Alors qu’on passait à hauteur du camp nord,
on pouvait voir quelques baraquements en
feu. Il était surprenant qu’il n’y en ait
pas plus. |
|
Carte
d'identité délivrée par les allemands au 2nd Lt Ossian
Arthur Seipel - Photo Lynn Dobyanski |
Nous avions de la chance d’être les derniers à
partir car les milliers de pieds devant nous avaient
bien tassé la neige et cela facilitait les choses.
Il faisait froid, pas loin de zéro (zéro degré
fahrenheit = -18 degrés Celsius). Nous avons marché
pendant environ une heure et demie puis nous nous
sommes reposés pendant 10 minutes puis nous avons
repris la marche. De nombreux réfugiés fuyant les
russes nous suivaient à peu de distance et
profitaient de la neige compactée. C’était de
pauvres gens essayant d’emmener tout ce qu’ils
pouvaient. Certains avaient des voitures
hippomobiles chargées de meubles. De jeunes enfants
étaient également montés sur ces charrettes. Puis
ils ont obliqué plein ouest alors que nous
continuions dans une direction sud-ouest.
Nous avons croisé de nombreux soldats allemands qui
prenaient des positions défensives le long de la
route. Ils étaient habillés avec des tenues de
camouflages couleur neige et étaient armés de
bazooka anti tank et de mitrailleuses. Certains
étaient de jeunes adolescents et d’autres avaient
plus de soixante ans. Les allemands raclaient le
fond de leur réserve en hommes. Nous pensions qu’il
y avait une petite chance que nous soyons doublés
par les russes et cela nous remontait un peu le
moral. Le simple fait d’être sorti de l’enceinte du
camp nous rendait heureux mais avant midi, nous
réalisions que notre existence dépendait du caprice
des allemands.
Popeye, le sergent borgne et le Colonel Spivey
s’efforçaient d’empêcher les hommes de s’allonger
durant nos haltes. Il est vite devenu évident que
ceux qui restaient en mouvement se portaient mieux
que ceux qui s’allongeaient. Ceux qui s’allongeaient
s’engourdissaient et avaient besoin de l’aide de
leurs camarades pour repartir.
Le froid continuait et il a continué à neiger
jusqu'à ce que nous nous arrêtions à Halbe, une
localité d’environ 40 000 habitants. Nous sommes
restés là en attendant que Popeye et le major
allemand nous trouvent une place dans une grande
église où nous pouvions être à l’abri du vent.

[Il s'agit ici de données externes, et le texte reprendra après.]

import Literature.Topology.FourManifolds.IsotopyExtensionSupport
import Literature.Topology.FourManifolds.ImmersionCriterion
import Literature.Topology.FourManifolds.KnotFraming
import Mathlib.Geometry.Manifold.Instances.Sphere
import HarnessLib

/-!
# Isotopy extension in Euclidean space: a smooth isotopy of a compact submanifold of `ℝᵏ⁺¹`
# ends at the image of its start under a diffeomorphism of `ℝᵏ⁺¹`

Topic `Literature/Topology/FourManifolds`; a corollary of the tree's isotopy extension theorem
with support (`Literature.Topology.FourManifolds.exists_ambientIsotopy_comp_eq_of_subset`,
`IsotopyExtensionSupport.lean`: Milnor, *Lectures on the h-cobordism theorem* (1965), Thm. 5.8;
Hirsch, *Differential Topology* (1976), Ch. 8 §1, Thm. 1.3), which is stated there for a
**compact** ambient manifold.  Written for the fact seat of
`Literature.Geometry.Riemannian.Sweeney2026_pscMeanConvex` (Lawson–Michelsohn's strong isotopy of the
boundary of a compact domain of `ℝ^{m+1}` has to be realised by an ambient diffeomorphism).
Everything here is **proved**.

* `exists_diffeomorph_comp_eq_of_smoothIsotopy_euclidean` — if `F` is a smooth isotopy
  (`Literature.Topology.FourManifolds.SmoothIsotopy`) from `f` to `g`, maps of a compact
  boundaryless manifold `M` into `ℝᵏ⁺¹`, then `g = θ ∘ f` for a diffeomorphism `θ` of `ℝᵏ⁺¹`.

Proof (one-point compactification, smoothly): let `S = Sᵏ⁺¹ ⊂ ℝᵏ⁺²` be the round sphere and
`c` its stereographic chart at a point `v₀` (Mathlib's `chartAt`, source `S ∖ {-v₀}`, target all
of `ℝᵏ⁺¹`), so that `ι = c⁻¹ : ℝᵏ⁺¹ → S` is a diffeomorphism onto `S ∖ {-v₀}`.  Then `ι ∘ F_t` is a
smooth isotopy of `M` in the compact manifold `S` whose tracks stay in the open set `S ∖ {-v₀}`,
so the isotopy extension theorem with support gives an ambient isotopy `Ψ_t` of `S` with
`Ψ_t ∘ ι ∘ f = ι ∘ F_t` and `Ψ_t (-v₀) = -v₀`; the diffeomorphism `Ψ₁` preserves `S ∖ {-v₀}` and
`θ = c ∘ Ψ₁ ∘ ι` is the required diffeomorphism of `ℝᵏ⁺¹` (Hirsch, *loc. cit.*, Thm. 1.3 is
stated for arbitrary, not necessarily compact, ambient manifolds; the compact support of the
extension is not recorded here).

## References

* M. W. Hirsch, *Differential Topology*, GTM 33 (1976), Ch. 8 §1, Thms. 1.3–1.4. [HirschDT1976]
* J. Milnor, *Lectures on the h-cobordism theorem* (1965), Thm. 5.8. [MilnorHCobordism1965]
-/

noncomputable section

open Set Function Metric Module
open scoped Manifold ContDiff Topology

namespace Literature.Topology.FourManifolds

variable {k : ℕ}

/-! ### The stereographic parametrisation of the sphere minus a point by `ℝᵏ⁺¹` -/

section Stereo

variable (k)

/-- A base point of the unit sphere `Sᵏ⁺¹ ⊂ ℝᵏ⁺²` (the first coordinate vector). [folklore] -/
def spherePoint : sphere (0 : EuclideanSpace ℝ (Fin (k + 1 + 1))) 1 :=
  ⟨EuclideanSpace.single 0 1, by simp⟩

open scoped EuclideanSpace in
/-- The stereographic chart of `Sᵏ⁺¹` at the base point (Mathlib's preferred chart there: source
the complement of the antipode, target all of `ℝᵏ⁺¹`). [folklore] -/
def polarStereoChart : OpenPartialHomeomorph (sphere (0 : EuclideanSpace ℝ (Fin (k + 1 + 1))) 1)
    (EuclideanSpace ℝ (Fin (k + 1))) :=
  chartAt (EuclideanSpace ℝ (Fin (k + 1))) (spherePoint k)

/-- The target of the stereographic chart is all of `ℝᵏ⁺¹`. [folklore] -/
theorem polarStereoChart_target : (polarStereoChart k).target = univ := by
  haveI : Fact (finrank ℝ (EuclideanSpace ℝ (Fin (k + 1 + 1))) = k + 1 + 1) :=
    ⟨finrank_euclideanSpace_fin⟩
  exact stereographic'_target (-(spherePoint k))

variable {k}

/-- Every point of `ℝᵏ⁺¹` lies in the target of the stereographic chart. [folklore] -/
theorem mem_polarStereoChart_target (y : EuclideanSpace ℝ (Fin (k + 1))) :
    y ∈ (polarStereoChart k).target := by
  rw [polarStereoChart_target]; exact mem_univ y

/-- The inverse stereographic parametrisation takes values in the chart domain. [folklore] -/
theorem polarStereoChart_symm_mem_source (y : EuclideanSpace ℝ (Fin (k + 1))) :
    (polarStereoChart k).symm y ∈ (polarStereoChart k).source :=
  (polarStereoChart k).map_target (mem_polarStereoChart_target y)

/-- `c (c⁻¹ y) = y` for the stereographic chart `c`, every `y ∈ ℝᵏ⁺¹`. [folklore] -/
@[simp] theorem polarStereoChart_apply_symm (y : EuclideanSpace ℝ (Fin (k + 1))) :
    polarStereoChart k ((polarStereoChart k).symm y) = y :=
  (polarStereoChart k).right_inv (mem_polarStereoChart_target y)

/-- The inverse stereographic parametrisation `ℝᵏ⁺¹ → Sᵏ⁺¹` is injective. [folklore] -/
theorem injective_polarStereoChart_symm : Injective (polarStereoChart k).symm := fun a b h => by
  simpa using congrArg (polarStereoChart k) h

open scoped EuclideanSpace in
/-- The inverse stereographic parametrisation `ℝᵏ⁺¹ → Sᵏ⁺¹` is smooth. [folklore] -/
theorem contMDiff_polarStereoChart_symm :
    ContMDiff (𝓡 (k + 1)) (𝓡 (k + 1)) ∞ (polarStereoChart k).symm := by
  have h := contMDiffOn_chart_symm (I := 𝓡 (k + 1)) (n := ∞) (x := spherePoint k)
  rw [show chartAt (EuclideanSpace ℝ (Fin (k + 1))) (spherePoint k) = polarStereoChart k from rfl,
    polarStereoChart_target] at h
  exact contMDiffOn_univ.1 h

open scoped EuclideanSpace in
/-- The stereographic chart is smooth on its domain. [folklore] -/
theorem contMDiffOn_polarStereoChart :
    ContMDiffOn (𝓡 (k + 1)) (𝓡 (k + 1)) ∞ (polarStereoChart k) (polarStereoChart k).source :=
  contMDiffOn_chart (I := 𝓡 (k + 1)) (n := ∞) (x := spherePoint k)

open scoped EuclideanSpace in
/-- The differential of the inverse stereographic parametrisation is injective at every point
(it is the inverse of a chart). [folklore] -/
theorem mfderiv_polarStereoChart_symm_injective (y : EuclideanSpace ℝ (Fin (k + 1))) :
    Injective (mfderiv (𝓡 (k + 1)) (𝓡 (k + 1)) (polarStereoChart k).symm y) :=
  (mdifferentiable_chart (I := 𝓡 (k + 1)) (spherePoint k)).symm.mfderiv_injective
    (by rw [OpenPartialHomeomorph.symm_source]; exact mem_polarStereoChart_target y)

end Stereo

/-! ### Transport of a smooth isotopy into the sphere -/

section Transport

variable {EM : Type*} [NormedAddCommGroup EM] [NormedSpace ℝ EM] [FiniteDimensional ℝ EM]
  {HM : Type*} [TopologicalSpace HM] {I : ModelWithCorners ℝ EM HM} [I.Boundaryless]
  {M : Type*} [TopologicalSpace M] [ChartedSpace HM M] [IsManifold I ∞ M] [CompactSpace M]

open scoped EuclideanSpace in
/-- **A smooth isotopy in `ℝᵏ⁺¹`, read in the sphere `Sᵏ⁺¹` through the inverse stereographic
parametrisation, is a smooth isotopy**: the stages `ι ∘ F_t` are injective with injective
differential (chain rule), hence smooth embeddings of the compact `M` (the tree's
`isSmoothEmbedding_of_injective_of_injective_mfderiv`). [cite: HirschDT1976, Ch. 8 §1] -/
def SmoothIsotopy.stereo {f g : M → EuclideanSpace ℝ (Fin (k + 1))}
    (F : SmoothIsotopy I (𝓡 (k + 1)) f g) :
    SmoothIsotopy I (𝓡 (k + 1)) ((polarStereoChart k).symm ∘ f) ((polarStereoChart k).symm ∘ g) where
  toFun t := (polarStereoChart k).symm ∘ F.toFun t
  contMDiff := contMDiff_polarStereoChart_symm.comp F.contMDiff
  isSmoothEmbedding t := by
    have hFt : ContMDiff I (𝓡 (k + 1)) ∞ (F.toFun t) := (F.isSmoothEmbedding t).contMDiff
    have hst : ContMDiff I (𝓡 (k + 1)) ∞ ((polarStereoChart k).symm ∘ F.toFun t) :=
      contMDiff_polarStereoChart_symm.comp hFt
    refine isSmoothEmbedding_of_injective_of_injective_mfderiv hst (by exact_mod_cast le_top)
      (injective_polarStereoChart_symm.comp (F.isSmoothEmbedding t).isEmbedding.injective) fun x => ?_
    rw [mfderiv_comp x (contMDiff_polarStereoChart_symm.mdifferentiableAt (by simp))
      (hFt.mdifferentiableAt (by simp))]
    have h1 : Injective (mfderiv I (𝓡 (k + 1)) (F.toFun t) x) :=
      Manifold.IsImmersionAt.mfderiv_injective ((F.isSmoothEmbedding t).isImmersion.isImmersionAt x)
        (by simp)
    exact (mfderiv_polarStereoChart_symm_injective (F.toFun t x)).comp h1
  map_zero := by rw [F.map_zero]
  map_one := by rw [F.map_one]

/-- Stages of the transported isotopy (definitional). [folklore] -/
@[simp] theorem SmoothIsotopy.stereo_toFun {f g : M → EuclideanSpace ℝ (Fin (k + 1))}
    (F : SmoothIsotopy I (𝓡 (k + 1)) f g) (t : ℝ) :
    (F.stereo).toFun t = (polarStereoChart k).symm ∘ F.toFun t := rfl

end Transport

/-! ### The Euclidean isotopy extension theorem -/

section Extension

variable {EM : Type*} [NormedAddCommGroup EM] [NormedSpace ℝ EM] [FiniteDimensional ℝ EM]
  {HM : Type*} [TopologicalSpace HM] {I : ModelWithCorners ℝ EM HM} [I.Boundaryless]
  {M : Type*} [TopologicalSpace M] [ChartedSpace HM M] [IsManifold I ∞ M] [CompactSpace M]

open scoped EuclideanSpace in
/-- **Isotopy extension in `ℝᵏ⁺¹`.**  If `f, g : M → ℝᵏ⁺¹` are smoothly isotopic maps of a
compact boundaryless manifold `M` (over a finite-dimensional boundaryless model), there is a
diffeomorphism `θ` of `ℝᵏ⁺¹` with `θ ∘ f = g`.  Proof: transport the isotopy into the compact
sphere `Sᵏ⁺¹` by the inverse stereographic parametrisation `ι`, extend it there to an ambient
isotopy `Ψ` fixing the missing point (the tree's
`exists_ambientIsotopy_comp_eq_of_subset`, Milnor 1965 Thm. 5.8 / Hirsch Ch. 8 Thm. 1.3 with
support in the chart domain), and conjugate `Ψ₁` back: `θ = c ∘ Ψ₁ ∘ ι`.
[cite: HirschDT1976, Ch. 8 §1, Thm. 1.3] [cite: MilnorHCobordism1965, Thm. 5.8] -/
theorem exists_diffeomorph_comp_eq_of_smoothIsotopy_euclidean
    {f g : M → EuclideanSpace ℝ (Fin (k + 1))} (F : SmoothIsotopy I (𝓡 (k + 1)) f g) :
    ∃ θ : EuclideanSpace ℝ (Fin (k + 1)) ≃ₘ⟮𝓡 (k + 1), 𝓡 (k + 1)⟯
      EuclideanSpace ℝ (Fin (k + 1)), θ ∘ f = g := by
  haveI : CompleteSpace EM := FiniteDimensional.complete ℝ EM
  set c := polarStereoChart k with hc
  -- extend the transported isotopy inside the chart domain of the sphere
  obtain ⟨Ψ, hΨ, hfix⟩ := exists_ambientIsotopy_comp_eq_of_subset F.stereo c.open_source
    (fun t x => polarStereoChart_symm_mem_source (F.toFun t x))
  set ψ := Ψ.toDiffeomorph 1 with hψ
  -- `ψ` and `ψ⁻¹` preserve the chart domain (they fix its complement pointwise)
  have hψfix : ∀ y, y ∉ c.source → ψ y = y := fun y hy => hfix 1 y hy
  have hψsrc : ∀ y, y ∈ c.source → ψ y ∈ c.source := by
    intro y hy
    by_contra h
    have h1 : ψ y = y := ψ.injective (hψfix _ h)
    rw [h1] at h
    exact h hy
  have hψsrc' : ∀ y, y ∈ c.source → ψ.symm y ∈ c.source := by
    intro y hy
    by_contra h
    have h1 : ψ (ψ.symm y) = ψ.symm y := hψfix _ h
    rw [Diffeomorph.apply_symm_apply] at h1
    rw [← h1] at h
    exact h hy
  -- the conjugated maps
  set θf : EuclideanSpace ℝ (Fin (k + 1)) → EuclideanSpace ℝ (Fin (k + 1)) :=
    fun y => c (ψ (c.symm y)) with hθf
  set θi : EuclideanSpace ℝ (Fin (k + 1)) → EuclideanSpace ℝ (Fin (k + 1)) :=
    fun y => c (ψ.symm (c.symm y)) with hθi
  have hleft : ∀ y, θi (θf y) = y := by
    intro y
    simp only [hθf, hθi]
    rw [c.left_inv (hψsrc _ (polarStereoChart_symm_mem_source y)), Diffeomorph.symm_apply_apply,
      polarStereoChart_apply_symm]
  have hright : ∀ y, θf (θi y) = y := by
    intro y
    simp only [hθf, hθi]
    rw [c.left_inv (hψsrc' _ (polarStereoChart_symm_mem_source y)), Diffeomorph.apply_symm_apply,
      polarStereoChart_apply_symm]
  have hθf_smooth : ContMDiff (𝓡 (k + 1)) (𝓡 (k + 1)) ∞ θf :=
    contMDiffOn_polarStereoChart.comp_contMDiff (ψ.contMDiff.comp contMDiff_polarStereoChart_symm)
      fun y => hψsrc _ (polarStereoChart_symm_mem_source y)
  have hθi_smooth : ContMDiff (𝓡 (k + 1)) (𝓡 (k + 1)) ∞ θi :=
    contMDiffOn_polarStereoChart.comp_contMDiff (ψ.symm.contMDiff.comp contMDiff_polarStereoChart_symm)
      fun y => hψsrc' _ (polarStereoChart_symm_mem_source y)
  refine ⟨⟨⟨θf, θi, hleft, hright⟩, hθf_smooth, hθi_smooth⟩, funext fun x => ?_⟩
  -- `θ (f x) = c (Ψ₁ (ι (f x))) = c (ι (g x)) = g x`
  show c (ψ (c.symm (f x))) = g x
  have h1 : Ψ.toFun 1 ((polarStereoChart k).symm (f x)) = (polarStereoChart k).symm (g x) := by
    have := congrFun (hΨ 1 ⟨zero_le_one, le_rfl⟩) x
    simpa [F.map_one] using this
  rw [hψ, AmbientIsotopy.coe_toDiffeomorph, ← hc] at *
  rw [h1, polarStereoChart_apply_symm]

end Extension

end Literature.Topology.FourManifolds

end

L’église était chauffée et nous avions donc de la
chance. Seulement 900 hommes ont pu se tasser dans
l’église. Le général Vanaman s’est allongé sur
l’autel et nous nous sommes tassés dans le reste de
l’église. Il n’y avait pas assez de place pour
s’allonger mais aussi longtemps que nous avions
chaud, nous pouvions dormir assis. Environ 1200
hommes qui n’avaient pas pu prendre place dans
l’église ont finalement pu s’installer dans une
école paroissiale à côté de l’église. Je crois
qu’ils étaient mieux lotis que nous dans l’église.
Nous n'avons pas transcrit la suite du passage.